=== Required work ===
Return every line from the one with "its two torus" through the one with "This is the", inclusive, exactly as it appears below.

** Task inputs follows **

import Summits.RiemannHypothesis.RiemannHypothesis.Theorems.LiEchoSieveDefs
import Summits.RiemannHypothesis.RiemannHypothesis.Theorems.LiPrimeEchoLawProof
import Summits.RiemannHypothesis.RiemannHypothesis.Theorems.LiDirichletEchoComplexLaw
import HarnessLib

/-!
# RiemannHypothesis / LI column — the DIRICHLET ECHO SIEVE is a theorem (RH-FREE, GRH-FREE PROOF-OF-DATA)

RH-FREE [rh-li-prover].  Cell `pub/rh-li`; PART G (`Theorems/LiEchoSieveDefs.lean`, rh-li-theory g7) types the echo sieve
`LiEchoSieve` — for a prime `q ≥ 3`, a unit `b mod q` and `c ≥ 5/4`,

  `‖(1/φ(q)) Σ_χ χ(b) D_χ(n; √n, c√n) + [b = 2]·E₂(n)‖ ≤ C log² n`  (`n ≥ 2`),

i.e. averaging the per-character window discrepancies with the weights `χ(b)` isolates the residue class of the resonating
prime `2` — together with the PROVED reduction `liEchoSieve_of : LiZeroWindowEcho → LiZeroWindowEchoDirichletComplex →
LiEchoSieve`.  Both hypotheses are now theorems of the tree: the ζ echo law `liZeroWindowEcho_proof` (leaf of route
`Theses/LiPrimeEcho.lean`, CLOSED·proved; `Theorems/LiPrimeEchoLawProof.lean`) and the complex Dirichlet echo law
`liZeroWindowEchoDirichletComplex_holds` (`Theorems/LiDirichletEchoComplexLaw.lean`, companion of the leaf of route
`Theses/LiDirichletEcho.lean`, CLOSED·proved).  This module records the one-line composition, turning PART G's
`@[conjecture]` into a theorem.  WHAT THIS IS NOT: anything about the real parts of zeros of `ζ` or of any `L(s, χ)`;
nothing here bears on the truth of RH or GRH.
-/

noncomputable section

-- D-0017: `Summit.<S>.<S>.…` is the designed namespace of a single-problem summit.
set_option linter.dupNamespace false

namespace Summit.RiemannHypothesis.RiemannHypothesis.Theorems.LiTheory

/-- **The DIRICHLET ECHO SIEVE (PART G target `LiEchoSieve`) holds — RH-FREE, GRH-FREE PROOF-OF-DATA:** for every prime
`q ≥ 3`, unit `b mod q` and `c ≥ 5/4` there is `C` with
`‖liEchoClassStat q b c n + [b = 2]·liPrimeEcho 2 n‖ ≤ C log² n` for all `n ≥ 2` (the class of `2 mod q` carries the
`n^{1/4}` chirp of the prime `2`, every other class is silent).  Composition of the PROVED reduction `liEchoSieve_of` with
the two PROVED echo laws `liZeroWindowEcho_proof` and `liZeroWindowEchoDirichletComplex_holds`. -/
theorem liEchoSieve_holds : LiEchoSieve :=
  liEchoSieve_of liZeroWindowEcho_proof liZeroWindowEchoDirichletComplex_holds

end Summit.RiemannHypothesis.RiemannHypothesis.Theorems.LiTheory

end
import Literature.NumberTheory.Automorphic.Zelevinsky1980.InducedMaximalParabolicEndomorphisms
import Literature.NumberTheory.Automorphic.OpenCellCoinvariants
import HarnessLib

/-!
# The unit shell of `Ind_B^{GL₂} σ'` and its symmetry under `w₀` (irregular rank-two case, part 1)

Topic `NumberTheory/Automorphic/Zelevinsky1980`; theorems only (no definition, no named fact). Let `F` be
a non-archimedean local field, `B = Q_{1,1} = standardParabolicGL F (lastBlockLabel 2)` the upper Borel
subgroup of `GL₂(F)` (the case `N = 2`, `n = 0` of the sibling files `MaximalParabolic*`,
`JacquetOfInducedMaximalParabolic`, `InducedMaximalParabolicEndomorphisms`), `w₀ = permGL Fin.revPerm`,
`N' = oppositeCellRadical (lastBlockLabel 2) = {n(x) = 1 + x E₀₁}` (`≅ F`, the coordinate of the open cell
`B w₀ N'`), and `σ'` a smooth one-dimensional representation of `B` (on `ℂ`).

* §1 `GL₂` identities: `w₀² = 1` and, for `y ≠ 0`,
  `w₀ n(y) w₀ = (diag(-y⁻¹, y) n(-y)) · w₀ · n(y⁻¹)` (`permGL_mul_transvection_mul_permGL`) — the
  change of chart between the two vertices of the open cell;
* §2 `N' ⊆ U_c` and `U₂ = U_c` for the Borel (`mem_unipotentRadicalGL_of_mem_oppositeCellRadical_two`,
  `mem_unipotentRadicalGL_of_mem_upperUnitriangular_two`); `σ'(p) ≠ 0` (`apply_one_ne_zero`);
* §3 for the UNIT BOX `K₀ = {n(x) : |x| ≤ 1}` and the LEVEL-ONE BOX `K₁ = {n(x) : |x| ≤ |ϖ|}` of `N'`
  (compact open subgroups given through their membership criteria) and the standard sections
  `Φ₀ = Φ_{K₀,1}`, `Φ₁ = Φ_{K₁,1}` (`cellSection`, `OpenCellSections`):
  `toFun_sub_cellSection_unitShell` — `(Φ₀ - Φ₁)(p w₀ n(x)) = σ'(p) · [|x| = 1]` (the unit shell), and
  **`smoothIndRep_permGL_sub_cellSection_unitShell`** — if `σ'` is trivial on `U_c` and its two torus
  characters AGREE ON UNITS (`σ'(diag(u, 1)) = σ'(diag(1, u))` for `|u| = 1`), then
  `w₀ · (Φ₀ - Φ₁) = σ'(diag(-1, 1)) · (Φ₀ - Φ₁)`: the unit shell is an EIGENVECTOR of `w₀`
  (`w₀ n(y) w₀ ∈ B w₀ n(y⁻¹)` exchanges the shell with itself, and `σ'(diag(-y⁻¹, y)) = σ'(diag(-1,1))`
  for `|y| = 1` by the hypothesis).

This is the input of the companion file `RankTwoInducedEndomorphismsIrregular`
(`End_{GL₂}(Ind_B^{GL₂} σ') = ℂ` when the torus characters agree on units — the case `χ × χ` of
[Zelevinsky1980, Thm. 4.2] for `GL₂`, where the two exponents of the Jacquet module COINCIDE and the
exponent separation of `InducedMaximalParabolicEndomorphisms` does not apply; Bernstein–Zelevinsky 1977,
Thm. 5.2 / §7.1 for the pair `(B, B)`: the non-split extension of `σ'` by `σ'` in `(Ind σ')_U`). No Haar
measure is used. Written for the cell `hodgecm-mathlib` (row IV-3 (b), irregular rank-two case).

## References

* I. N. Bernstein, A. V. Zelevinsky, *Induced representations of reductive `p`-adic groups I*,
  Ann. Sci. ÉNS 10 (1977), Thm. 5.2, §7.1. [BernsteinZelevinskyASENS1977]
* A. V. Zelevinsky, *Induced representations of reductive `p`-adic groups II*, Ann. Sci. ÉNS 13
  (1980), §1, Thm. 4.2. [Zelevinsky1980]
* D. Bump, *Automorphic Forms and Representations* (1997), Thm. 4.5.1–4.5.3 (the `GL₂` principal
  series `χ₁ = χ₂`). [Bump1997]
-/

noncomputable section
import Literature.IUT.LogThetaLattice.BiCoresOfKits
import Literature.IUT.LogThetaLattice.ThetaMonoidsOfKits
import Literature.IUT.LogThetaLattice.ThetaLinkOfKits
import Literature.IUT.LogThetaLattice.LatticeGlue

/-!
# `LatticeGlue.ofKits`: the glued [IUTchIII] §1–§2 data — the input of `Thm311.LinkData.ofGlue` — over the frame ASSEMBLED from the kits

Mochizuki, *Inter-universal Teichmüller Theory III*, kurims manuscript (May 2020), §1–§2: Def 1.1 p. 23, Prop 1.2 (vi)–(ix)
pp. 32–34, Def 1.4 pp. 45–46, Thm 1.5 (i)–(v) pp. 48–51, Prop 2.1 (i)–(vi) pp. 58–61, Thm 2.2 (i) p. 65, Cor 2.3 (i)–(iv)
pp. 72–75; *II* (Dec 2020), Def 4.9 (vi)–(viii) pp. 157–158, Cor 4.5 (ii) p. 132, Cor 4.10 (i)–(iv) pp. 158–160; *I*
(May 2020) Def 4.1 (iv) p. 96. ([IUTchIII] Cor 2.3 (i) p.72) [claim: Mochizuki2012, status: disputed]. MERGE-MAP
plan/L6/MERGE-MAP.md v16 CC1 («§1–2/C312 constructions specialise to the kit frame» — BLOCKED on the C312 side by the
universe patch R-a; this file removes the L6-side half of the blockage). Consumer seat abc-iut-L6-t3 (gen 4). Nothing of the
series is asserted; typed ≠ discharged.

`Literature.IUT.LogThetaLattice.LatticeGlue S` (`LatticeGlue.lean`, this seat, gen 2) bundles the five [IUTchIII] §1–§2 interfaces
over a strip frame `S` — `LogStripData` (Def 1.1), `ThetaLinkData` (Cor 4.10 / Def 1.4), `BiCoricData` (Prop 1.2 (vi)–(ix),
Thm 1.5 (iii)–(v)), `ThetaMonoidData` (Prop 2.1, Thm 2.2), `ThetaCoricData` (Cor 2.3) — with the identifications between their
overlapping copies of the same printed functor; it is THE input of the Cor 3.12 crew's
`Summit.ABC.IUTFork.Thm311.LinkData.ofGlue (G : LatticeGlue S) (Λ : LogThetaLatticeDiagram G.logData G.linkData)`.
The four preceding `…OfKits` files instantiate the five interfaces over the REAL frame `StripFrame.ofKits L hbij hsurj hR X`
from kit-level data (`LogKit` — `LogStripOfKits`; `ThetaLinkKit` — `ThetaLinkOfKits`; `BiCoricKit` — `BiCoresOfKits`;
`ThetaMonoidKit` — `ThetaMonoidsOfKits`; and here `ThetaCoricKit`). This file:

* `ThetaCoricKit X` ↦ `ThetaCoricData.ofKits` (Cor 2.3's inputs; its connectedness field `iso_nonempty_Dv` — [IUTchI]
  Def 4.1 (iii)/(iv) "any two `𝒟^⊢`-prime-strips are isomorphic" — is a kit-level HYPOTHESIS: abc-iut-L5-t4's abstract
  groupoid `M.DMono` has no such field);
* `LatticeGlueKit hR X` = the five kits + the eight printed identifications at kit level ↦ **`LatticeGlue.ofKits`** over
  `StripFrame.ofKits L hbij hsurj hR X` (under abc-iut-w4-d028's one hypothesis `h` on the Def 4.9 input `X`, needed by
  `ThetaMonoidData.ofKits` for [IUTchIII] Thm 2.2 (i)), and **`LatticeGlue.ofPassages`** over `TimesMuSide.ofPassages`
  (`TimesMuSideOfStrips`) with NO [IUTchII]-side hypothesis; the coherence EQUATION `fxmOfDv_dv_compat` PROVED from its
  kit-level form.
Consequently `Thm311.LinkData.ofGlue (LatticeGlue.ofKits …) (LogThetaLatticeDiagram.ofKits …)` is well-typed as soon as the
C312 files take a universe-polymorphic frame (R-a); until then the specialisation is blocked on their side only.
INPUT BY NAME throughout (the kits' ambient categories are abstract); `hbij`/`hsurj`/`hR` ([IUTchI] Cor 5.3 (ii)(iii),
Rmk 5.2.1 (ii)) remain abc-iut-L5-t4's named kit hypotheses.
-/

namespace Literature.IUT.LogThetaLattice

** End of Task inputs **

=== Response box ===
  **`smoothIndRep_permGL_sub_cellSection_unitShell`** — if `σ'` is trivial on `U_c` and its two torus
  characters AGREE ON UNITS (`σ'(diag(u, 1)) = σ'(diag(1, u))` for `|u| = 1`), then
  `w₀ · (Φ₀ - Φ₁) = σ'(diag(-1, 1)) · (Φ₀ - Φ₁)`: the unit shell is an EIGENVECTOR of `w₀`
  (`w₀ n(y) w₀ ∈ B w₀ n(y⁻¹)` exchanges the shell with itself, and `σ'(diag(-y⁻¹, y)) = σ'(diag(-1,1))`
  for `|y| = 1` by the hypothesis).

This is the input of the companion file `RankTwoInducedEndomorphismsIrregular`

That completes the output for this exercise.